Look for the word "generated" in the material below. Copy each line that has it.

*** DATA SHOWN ***

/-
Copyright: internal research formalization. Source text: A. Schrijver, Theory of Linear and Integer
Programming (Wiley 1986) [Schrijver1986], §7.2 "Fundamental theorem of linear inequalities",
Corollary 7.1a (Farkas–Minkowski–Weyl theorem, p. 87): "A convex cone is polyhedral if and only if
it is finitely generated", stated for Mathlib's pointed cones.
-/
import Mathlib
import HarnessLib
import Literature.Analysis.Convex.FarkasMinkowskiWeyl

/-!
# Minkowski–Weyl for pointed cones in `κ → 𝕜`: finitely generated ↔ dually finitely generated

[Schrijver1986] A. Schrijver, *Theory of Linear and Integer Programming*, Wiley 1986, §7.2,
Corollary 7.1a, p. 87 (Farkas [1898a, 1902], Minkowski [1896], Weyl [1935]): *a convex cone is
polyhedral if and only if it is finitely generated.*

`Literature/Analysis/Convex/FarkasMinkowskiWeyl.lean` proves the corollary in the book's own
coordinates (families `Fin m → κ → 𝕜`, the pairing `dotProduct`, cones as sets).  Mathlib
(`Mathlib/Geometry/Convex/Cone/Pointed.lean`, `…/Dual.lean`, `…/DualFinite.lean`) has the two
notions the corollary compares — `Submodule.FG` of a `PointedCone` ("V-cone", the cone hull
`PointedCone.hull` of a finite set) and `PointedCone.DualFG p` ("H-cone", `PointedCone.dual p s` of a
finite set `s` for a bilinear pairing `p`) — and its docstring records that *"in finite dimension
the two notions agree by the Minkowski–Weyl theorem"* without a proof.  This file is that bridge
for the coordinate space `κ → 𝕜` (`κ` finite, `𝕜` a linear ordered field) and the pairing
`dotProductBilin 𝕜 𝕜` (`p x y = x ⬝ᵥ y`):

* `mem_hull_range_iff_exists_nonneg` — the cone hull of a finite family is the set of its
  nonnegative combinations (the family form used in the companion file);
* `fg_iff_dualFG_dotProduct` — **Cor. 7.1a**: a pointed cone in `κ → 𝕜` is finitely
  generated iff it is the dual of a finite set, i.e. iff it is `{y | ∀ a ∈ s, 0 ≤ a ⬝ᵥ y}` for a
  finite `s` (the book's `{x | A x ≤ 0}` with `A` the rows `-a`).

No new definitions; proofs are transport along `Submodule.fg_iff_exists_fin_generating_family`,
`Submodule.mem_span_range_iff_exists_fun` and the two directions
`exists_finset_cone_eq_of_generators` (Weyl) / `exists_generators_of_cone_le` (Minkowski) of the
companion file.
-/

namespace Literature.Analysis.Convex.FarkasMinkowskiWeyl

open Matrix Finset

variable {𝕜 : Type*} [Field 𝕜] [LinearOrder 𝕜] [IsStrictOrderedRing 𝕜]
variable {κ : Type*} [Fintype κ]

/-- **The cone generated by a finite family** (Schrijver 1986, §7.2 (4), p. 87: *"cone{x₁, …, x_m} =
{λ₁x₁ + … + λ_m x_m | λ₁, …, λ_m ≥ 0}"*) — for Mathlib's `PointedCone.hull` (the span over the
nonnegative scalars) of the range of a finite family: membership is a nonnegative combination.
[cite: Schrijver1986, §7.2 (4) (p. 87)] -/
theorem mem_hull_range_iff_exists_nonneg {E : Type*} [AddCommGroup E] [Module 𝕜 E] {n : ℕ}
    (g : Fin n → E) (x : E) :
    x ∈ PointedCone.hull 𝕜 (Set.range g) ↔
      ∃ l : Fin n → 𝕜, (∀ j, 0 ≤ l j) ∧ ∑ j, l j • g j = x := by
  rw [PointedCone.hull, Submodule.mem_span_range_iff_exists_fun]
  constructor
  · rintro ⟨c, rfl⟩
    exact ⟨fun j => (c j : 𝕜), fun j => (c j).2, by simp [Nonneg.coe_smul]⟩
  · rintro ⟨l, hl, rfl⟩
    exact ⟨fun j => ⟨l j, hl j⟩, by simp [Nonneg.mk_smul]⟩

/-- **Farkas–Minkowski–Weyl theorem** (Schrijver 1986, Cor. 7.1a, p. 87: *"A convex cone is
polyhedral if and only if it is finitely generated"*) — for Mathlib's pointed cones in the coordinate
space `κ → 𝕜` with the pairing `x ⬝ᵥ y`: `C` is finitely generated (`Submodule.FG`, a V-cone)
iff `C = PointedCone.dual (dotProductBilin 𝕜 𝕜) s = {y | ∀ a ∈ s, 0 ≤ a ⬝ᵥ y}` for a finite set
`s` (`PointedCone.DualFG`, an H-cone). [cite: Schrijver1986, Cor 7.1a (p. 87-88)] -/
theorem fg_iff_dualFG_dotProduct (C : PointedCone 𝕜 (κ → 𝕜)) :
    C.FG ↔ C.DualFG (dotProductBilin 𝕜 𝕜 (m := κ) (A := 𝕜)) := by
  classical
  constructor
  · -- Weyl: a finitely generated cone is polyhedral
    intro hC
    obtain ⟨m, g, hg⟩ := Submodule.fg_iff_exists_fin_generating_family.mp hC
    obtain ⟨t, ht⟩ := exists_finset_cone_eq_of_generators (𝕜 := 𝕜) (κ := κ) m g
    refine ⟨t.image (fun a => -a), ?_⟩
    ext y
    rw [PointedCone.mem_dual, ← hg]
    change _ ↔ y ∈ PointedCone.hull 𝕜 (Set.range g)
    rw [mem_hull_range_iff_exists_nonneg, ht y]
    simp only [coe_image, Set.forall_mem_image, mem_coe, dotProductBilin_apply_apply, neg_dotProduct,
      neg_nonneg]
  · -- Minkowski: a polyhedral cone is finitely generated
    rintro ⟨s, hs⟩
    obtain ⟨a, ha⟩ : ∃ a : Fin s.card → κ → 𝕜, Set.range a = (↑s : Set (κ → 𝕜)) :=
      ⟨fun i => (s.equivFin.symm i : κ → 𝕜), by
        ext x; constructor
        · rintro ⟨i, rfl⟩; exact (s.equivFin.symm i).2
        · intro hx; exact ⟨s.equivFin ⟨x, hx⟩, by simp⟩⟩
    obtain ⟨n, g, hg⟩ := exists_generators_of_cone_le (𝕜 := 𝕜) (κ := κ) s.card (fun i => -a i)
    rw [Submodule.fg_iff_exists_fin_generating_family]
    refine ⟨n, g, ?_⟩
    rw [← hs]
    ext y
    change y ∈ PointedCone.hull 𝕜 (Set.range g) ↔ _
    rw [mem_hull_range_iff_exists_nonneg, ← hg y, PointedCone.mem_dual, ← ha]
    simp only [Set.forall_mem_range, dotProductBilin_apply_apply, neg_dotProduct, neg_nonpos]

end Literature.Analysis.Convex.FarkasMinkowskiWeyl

*** End of DATA SHOWN ***
*** DATA SHOWN ***

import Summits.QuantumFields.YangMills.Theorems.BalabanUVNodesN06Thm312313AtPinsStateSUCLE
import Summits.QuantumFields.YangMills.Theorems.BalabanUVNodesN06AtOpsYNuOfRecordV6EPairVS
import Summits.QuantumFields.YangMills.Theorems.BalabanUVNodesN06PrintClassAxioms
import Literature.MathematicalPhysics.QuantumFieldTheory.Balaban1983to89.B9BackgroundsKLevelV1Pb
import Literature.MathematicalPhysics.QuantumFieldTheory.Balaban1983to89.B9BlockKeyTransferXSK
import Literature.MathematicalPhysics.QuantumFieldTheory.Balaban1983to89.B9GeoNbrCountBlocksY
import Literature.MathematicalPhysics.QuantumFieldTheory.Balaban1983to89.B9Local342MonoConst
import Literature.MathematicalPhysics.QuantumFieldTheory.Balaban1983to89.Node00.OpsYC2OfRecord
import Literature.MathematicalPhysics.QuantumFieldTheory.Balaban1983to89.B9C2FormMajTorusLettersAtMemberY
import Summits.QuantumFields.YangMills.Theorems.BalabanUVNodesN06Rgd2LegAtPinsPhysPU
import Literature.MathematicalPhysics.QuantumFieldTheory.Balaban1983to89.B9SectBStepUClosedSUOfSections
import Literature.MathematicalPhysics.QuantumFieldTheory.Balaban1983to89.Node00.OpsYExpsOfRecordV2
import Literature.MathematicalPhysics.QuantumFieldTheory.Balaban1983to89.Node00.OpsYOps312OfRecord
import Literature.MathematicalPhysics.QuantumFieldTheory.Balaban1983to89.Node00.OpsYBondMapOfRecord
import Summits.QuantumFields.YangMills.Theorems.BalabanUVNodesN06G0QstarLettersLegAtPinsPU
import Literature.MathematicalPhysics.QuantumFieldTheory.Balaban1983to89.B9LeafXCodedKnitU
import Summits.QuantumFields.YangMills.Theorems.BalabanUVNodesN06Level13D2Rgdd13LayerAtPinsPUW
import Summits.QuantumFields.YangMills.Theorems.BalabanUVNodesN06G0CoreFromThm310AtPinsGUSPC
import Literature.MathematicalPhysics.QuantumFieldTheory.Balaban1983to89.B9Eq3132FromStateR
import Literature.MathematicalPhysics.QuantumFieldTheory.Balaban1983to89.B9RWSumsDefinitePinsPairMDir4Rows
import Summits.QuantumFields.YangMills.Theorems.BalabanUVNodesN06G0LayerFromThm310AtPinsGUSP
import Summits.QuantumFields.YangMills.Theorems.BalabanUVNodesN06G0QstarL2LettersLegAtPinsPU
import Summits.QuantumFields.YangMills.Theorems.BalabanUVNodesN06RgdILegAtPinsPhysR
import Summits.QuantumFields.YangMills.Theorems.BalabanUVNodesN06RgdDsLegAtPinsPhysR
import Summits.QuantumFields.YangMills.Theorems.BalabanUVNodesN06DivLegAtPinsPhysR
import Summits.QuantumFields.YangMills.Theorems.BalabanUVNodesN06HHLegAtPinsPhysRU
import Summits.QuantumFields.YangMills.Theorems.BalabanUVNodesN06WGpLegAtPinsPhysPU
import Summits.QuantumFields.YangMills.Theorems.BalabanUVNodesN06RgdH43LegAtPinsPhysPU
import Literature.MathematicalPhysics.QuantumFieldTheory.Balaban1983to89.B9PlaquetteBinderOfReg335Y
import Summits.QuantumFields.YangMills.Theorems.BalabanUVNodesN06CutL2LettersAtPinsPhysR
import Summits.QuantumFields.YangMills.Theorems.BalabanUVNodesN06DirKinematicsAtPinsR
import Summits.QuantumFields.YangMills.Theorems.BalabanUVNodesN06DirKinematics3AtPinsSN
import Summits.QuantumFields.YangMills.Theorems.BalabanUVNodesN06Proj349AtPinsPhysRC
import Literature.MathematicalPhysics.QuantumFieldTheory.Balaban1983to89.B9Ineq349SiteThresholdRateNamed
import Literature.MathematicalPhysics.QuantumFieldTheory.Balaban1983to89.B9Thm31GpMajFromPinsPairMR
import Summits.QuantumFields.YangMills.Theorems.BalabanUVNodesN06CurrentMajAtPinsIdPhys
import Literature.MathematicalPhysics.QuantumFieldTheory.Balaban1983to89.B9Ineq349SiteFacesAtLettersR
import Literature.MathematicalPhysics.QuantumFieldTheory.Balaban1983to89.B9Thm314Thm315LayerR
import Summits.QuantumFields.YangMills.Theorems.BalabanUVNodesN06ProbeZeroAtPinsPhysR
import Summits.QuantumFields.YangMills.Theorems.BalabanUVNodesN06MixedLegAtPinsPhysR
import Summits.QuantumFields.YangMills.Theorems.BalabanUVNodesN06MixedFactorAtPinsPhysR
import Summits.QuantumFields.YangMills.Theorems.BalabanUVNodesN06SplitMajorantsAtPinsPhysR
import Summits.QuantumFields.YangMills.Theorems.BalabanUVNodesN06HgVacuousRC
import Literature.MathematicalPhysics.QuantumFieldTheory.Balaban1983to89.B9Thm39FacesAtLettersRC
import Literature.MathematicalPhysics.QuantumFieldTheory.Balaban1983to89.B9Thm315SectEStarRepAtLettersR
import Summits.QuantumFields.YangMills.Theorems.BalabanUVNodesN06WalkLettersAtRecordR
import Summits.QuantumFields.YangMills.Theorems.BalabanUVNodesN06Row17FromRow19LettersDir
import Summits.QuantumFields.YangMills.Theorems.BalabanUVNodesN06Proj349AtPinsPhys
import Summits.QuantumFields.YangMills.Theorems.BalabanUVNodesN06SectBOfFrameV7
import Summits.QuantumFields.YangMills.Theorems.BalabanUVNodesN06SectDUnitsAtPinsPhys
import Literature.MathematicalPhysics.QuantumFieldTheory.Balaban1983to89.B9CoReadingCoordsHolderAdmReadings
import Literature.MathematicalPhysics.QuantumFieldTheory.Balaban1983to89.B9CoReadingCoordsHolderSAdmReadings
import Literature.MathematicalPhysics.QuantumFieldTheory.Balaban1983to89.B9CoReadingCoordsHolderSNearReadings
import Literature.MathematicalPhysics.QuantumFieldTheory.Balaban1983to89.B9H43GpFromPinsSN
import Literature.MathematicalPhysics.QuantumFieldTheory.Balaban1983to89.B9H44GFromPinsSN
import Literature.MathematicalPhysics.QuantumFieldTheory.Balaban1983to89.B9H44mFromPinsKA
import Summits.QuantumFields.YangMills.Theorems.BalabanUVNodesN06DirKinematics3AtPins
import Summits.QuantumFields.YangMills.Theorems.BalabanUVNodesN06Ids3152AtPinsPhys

*** End of DATA SHOWN ***

▶ REPLY
it is finitely generated", stated for Mathlib's pointed cones.
# Minkowski–Weyl for pointed cones in `κ → 𝕜`: finitely generated ↔ dually finitely generated
polyhedral if and only if it is finitely generated.*
  generated iff it is the dual of a finite set, i.e. iff it is `{y | ∀ a ∈ s, 0 ≤ a ⬝ᵥ y}` for a
/-- **The cone generated by a finite family** (Schrijver 1986, §7.2 (4), p. 87: *"cone{x₁, …, x_m} =
polyhedral if and only if it is finitely generated"*) — for Mathlib's pointed cones in the coordinate
space `κ → 𝕜` with the pairing `x ⬝ᵥ y`: `C` is finitely generated (`Submodule.FG`, a V-cone)
  · -- Weyl: a finitely generated cone is polyhedral
  · -- Minkowski: a polyhedral cone is finitely generated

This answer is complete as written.